━━ RECORDS SUPPLIED

/-! ### The pairing identity for compactly supported test fields -/

/-- **Kernel pairing identity, compactly supported test fields.** Let `S` be an open time set,
`v` a jointly smooth divergence-free drift on `S`, `K` an adapted backward kernel of
`∂ₜ + v·∇ − νΔ` on `S` (jointly `C²`, adjoint equation `∂ₜK + DK·v + νΔK = 0`), and `ψ` a jointly
smooth scalar test field whose slices `ψ t`, `t ∈ S`, are supported in a fixed compact set `K₀`.
Then for `t ∈ S` the derivative integrand is integrable and
`d/dt ∫ ψ(t, x) K(t, x) dx = ∫ (∂ₜψ + Dψ·v − νΔψ)(t, x) K(t, x) dx`:
differentiate under the integral sign, substitute the adjoint equation for `∂ₜK`, and integrate
by parts — `∫ ψ DK·v = −∫ Dψ·v K` (`div v = 0`) and `∫ ψ ΔK = ∫ Δψ K` (Green) — so the transport
term drops out exactly (the defining property of the backward stochastic-Lagrangian density,
Constantin–Iyer 2008, §2). [cite: ConstantinIyer2007, §2] -/
theorem kernelPairing_hasDerivAt_of_support_subset {ν : ℝ} {v : ℝ → E → E} {S : Set ℝ}
    (hS : IsOpen S) {T : ℝ} {x₀ : E} {K ψ : ℝ → E → ℝ} (hv : IsSmoothSpaceTimeOn S v)
    (hdiv : ∀ t ∈ S, VectorCalculus.IsDivFree (v t)) (hK : IsAdaptedBackwardKernel ν v S T x₀ K)
    (hψ : IsSmoothSpaceTimeOn S ψ) {K₀ : Set E} (hK₀ : IsCompact K₀)
    (hsupp : ∀ t ∈ S, ∀ x ∉ K₀, ψ t x = 0) {t : ℝ} (ht : t ∈ S) :
    Integrable (fun x => (deriv (fun s => ψ s x) t + fderiv ℝ (ψ t) x (v t x)
        - ν * (Δ (ψ t)) x) * K t x) ∧
      HasDerivAt (fun s => ∫ x, ψ s x * K s x)
        (∫ x, (deriv (fun s => ψ s x) t + fderiv ℝ (ψ t) x (v t x) - ν * (Δ (ψ t)) x) * K t x)
        t := by
  have hSt : S ∈ 𝓝 t := hS.mem_nhds ht
  -- regularity of the slices at time `t`
  have hk2 : ContDiff ℝ 2 (K t) := hK.contDiff_slice ht
  have hk1 : ContDiff ℝ 1 (K t) := hk2.of_le one_le_two
  have hp : ContDiff ℝ ∞ (ψ t) := hψ.contDiff_slice ht
  have hp2 : ContDiff ℝ 2 (ψ t) := contDiff_infty.1 hp 2
  have hp1 : ContDiff ℝ 1 (ψ t) := hp2.of_le one_le_two
  have hV1 : ContDiff ℝ 1 (v t) := contDiff_infty.1 (hv.contDiff_slice ht) 1
  have hpc : HasCompactSupport (ψ t) := HasCompactSupport.intro hK₀ (hsupp t ht)
  -- the time-derivative slice `d = ∂ₜψ(t, ·)`: continuous, supported in `K₀`
  obtain ⟨d, hd⟩ : ∃ d : E → ℝ, d = fun x => deriv (fun s => ψ s x) t := ⟨_, rfl⟩
  have hdc : Continuous d := by
    rw [hd]; exact ((hψ.isSmoothSpaceTimeOn_deriv hS).contDiff_slice ht).continuous
  have hd0 : ∀ x ∉ K₀, d x = 0 := fun x hx => by
    have h0 : (fun s => ψ s x) =ᶠ[𝓝 t] fun _ => (0 : ℝ) := by
      filter_upwards [hSt] with s hs using hsupp s hs x hx
    rw [hd]
    show deriv (fun s => ψ s x) t = 0
    rw [h0.deriv_eq, deriv_const]
  have hdcs : HasCompactSupport d := HasCompactSupport.intro hK₀ hd0
  -- integrable pairings (continuous, compactly supported)
  have iA : Integrable fun x => d x * K t x :=
    (hdc.mul hk1.continuous).integrable_of_hasCompactSupport hdcs.mul_right
  have iB : Integrable fun x => ψ t x * fderiv ℝ (K t) x (v t x) :=
    (hp.continuous.mul ((hk1.continuous_fderiv one_ne_zero).clm_apply hV1.continuous))
      |>.integrable_of_hasCompactSupport hpc.mul_right
  have iC : Integrable fun x => ψ t x * (Δ (K t)) x :=
    (hp.continuous.mul (continuous_laplacian hk2)).integrable_of_hasCompactSupport hpc.mul_right
  have iD : Integrable fun x => fderiv ℝ (ψ t) x (v t x) * K t x := by
    have hc : HasCompactSupport fun x => fderiv ℝ (ψ t) x (v t x) * K t x :=
      HasCompactSupport.intro hpc.isCompact fun x hx => by
        rw [fderiv_of_notMem_tsupport ℝ hx]; simp
    exact (((hp1.continuous_fderiv one_ne_zero).clm_apply hV1.continuous).mul hk1.continuous)
      |>.integrable_of_hasCompactSupport hc
  have iE : Integrable fun x => (Δ (ψ t)) x * K t x := by
    have hc : HasCompactSupport fun x => (Δ (ψ t)) x * K t x :=
      HasCompactSupport.intro hpc.isCompact fun x hx => by
        rw [laplacian_eq_zero_of_notMem_tsupport hx, zero_mul]
    exact ((continuous_laplacian hp2).mul hk1.continuous).integrable_of_hasCompactSupport hc
  have iAD : Integrable fun x => d x * K t x + fderiv ℝ (ψ t) x (v t x) * K t x := iA.add iD
  have iEν : Integrable fun x => ν * ((Δ (ψ t)) x * K t x) := iE.const_mul ν
  have iAB : Integrable fun x => d x * K t x - ψ t x * fderiv ℝ (K t) x (v t x) := iA.sub iB
  have iCν : Integrable fun x => ν * (ψ t x * (Δ (K t)) x) := iC.const_mul ν
  -- the target integrand, split
  have hsplit : ∫ x, (deriv (fun s => ψ s x) t + fderiv ℝ (ψ t) x (v t x) - ν * (Δ (ψ t)) x)
      * K t x = (∫ x, d x * K t x) + (∫ x, fderiv ℝ (ψ t) x (v t x) * K t x)
        - ν * ∫ x, (Δ (ψ t)) x * K t x := by
    have heq : ∀ x, (deriv (fun s => ψ s x) t + fderiv ℝ (ψ t) x (v t x) - ν * (Δ (ψ t)) x)
        * K t x = d x * K t x + fderiv ℝ (ψ t) x (v t x) * K t x
          - ν * ((Δ (ψ t)) x * K t x) := fun x => by
      rw [hd]; ring
    simp_rw [heq]
    rw [integral_sub iAD iEν, integral_add iA iD, integral_const_mul]
  refine ⟨?_, ?_⟩
  · have heq : (fun x => (deriv (fun s => ψ s x) t + fderiv ℝ (ψ t) x (v t x)
        - ν * (Δ (ψ t)) x) * K t x) = fun x => d x * K t x + fderiv ℝ (ψ t) x (v t x) * K t x
          - ν * ((Δ (ψ t)) x * K t x) := by
      funext x; rw [hd]; ring
    rw [heq]
    exact iAD.sub iEν
  -- Step 1: differentiate under the integral sign
  have hΦ : ContDiffOn ℝ 1 (uncurry fun s x => ψ s x * K s x) (S ×ˢ univ) :=
    (contDiffOn_infty.1 hψ 1).mul (hK.contDiffOn.of_le one_le_two)
  have hΦsupp : ∀ s ∈ S, ∀ x ∉ K₀, ψ s x * K s x = 0 := fun s hs x hx => by
    rw [hsupp s hs x hx, zero_mul]
  have step1 := hasDerivAt_integral_of_contDiffOn (μ := volume) hS hΦ hK₀ hΦsupp ht
  -- Step 2: the pointwise time derivative through the adjoint equation
  have hderiv : ∀ x, deriv (fun s => ψ s x * K s x) t =
      d x * K t x + ψ t x * -(fderiv ℝ (K t) x (v t x) + ν * (Δ (K t)) x) := fun x => by
    rw [hd]
    exact ((hψ.hasDerivAt_timeLine hS ht x).mul (kernelPairing_hasDerivAt_kernel hK hSt x)).deriv
  refine step1.congr_deriv ?_
  -- Step 3: integrate by parts
  have hibp1 := kernelPairing_integral_mul_fderiv_apply_eq_neg hp1 hk1 hV1 (hdiv t ht) hpc
  have hibp2 : ∫ x, ψ t x * (Δ (K t)) x = ∫ x, (Δ (ψ t)) x * K t x :=
    calc ∫ x, ψ t x * (Δ (K t)) x = ∫ x, (Δ (K t)) x * ψ t x :=
          integral_congr_ae (Eventually.of_forall fun x => mul_comm _ _)
      _ = ∫ x, K t x * (Δ (ψ t)) x :=
          (integral_mul_laplacian_eq_integral_laplacian_mul hk2 hp2 hpc).symm
      _ = ∫ x, (Δ (ψ t)) x * K t x := integral_congr_ae (Eventually.of_forall fun x => mul_comm _ _)
  calc ∫ x, deriv (fun s => ψ s x * K s x) t
      = ∫ x, (d x * K t x - ψ t x * fderiv ℝ (K t) x (v t x)
          - ν * (ψ t x * (Δ (K t)) x)) :=
        integral_congr_ae (Eventually.of_forall fun x => by beta_reduce; rw [hderiv x]; ring)
    _ = (∫ x, d x * K t x) - (∫ x, ψ t x * fderiv ℝ (K t) x (v t x))
          - ν * ∫ x, ψ t x * (Δ (K t)) x := by
        rw [integral_sub iAB iCν, integral_sub iA iB, integral_const_mul]
    _ = (∫ x, d x * K t x) + (∫ x, fderiv ℝ (ψ t) x (v t x) * K t x)
          - ν * ∫ x, (Δ (ψ t)) x * K t x := by rw [hibp1, hibp2]; ring
    _ = _ := hsplit.symm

━━━━

### DESCRIPTION OF THE TASK:
Whenever the string "differentiate" turns up in a line of the data, copy that line.

### RESPONSE TO THIS EXERCISE:
differentiate under the integral sign, substitute the adjoint equation for `∂ₜK`, and integrate
  -- Step 1: differentiate under the integral sign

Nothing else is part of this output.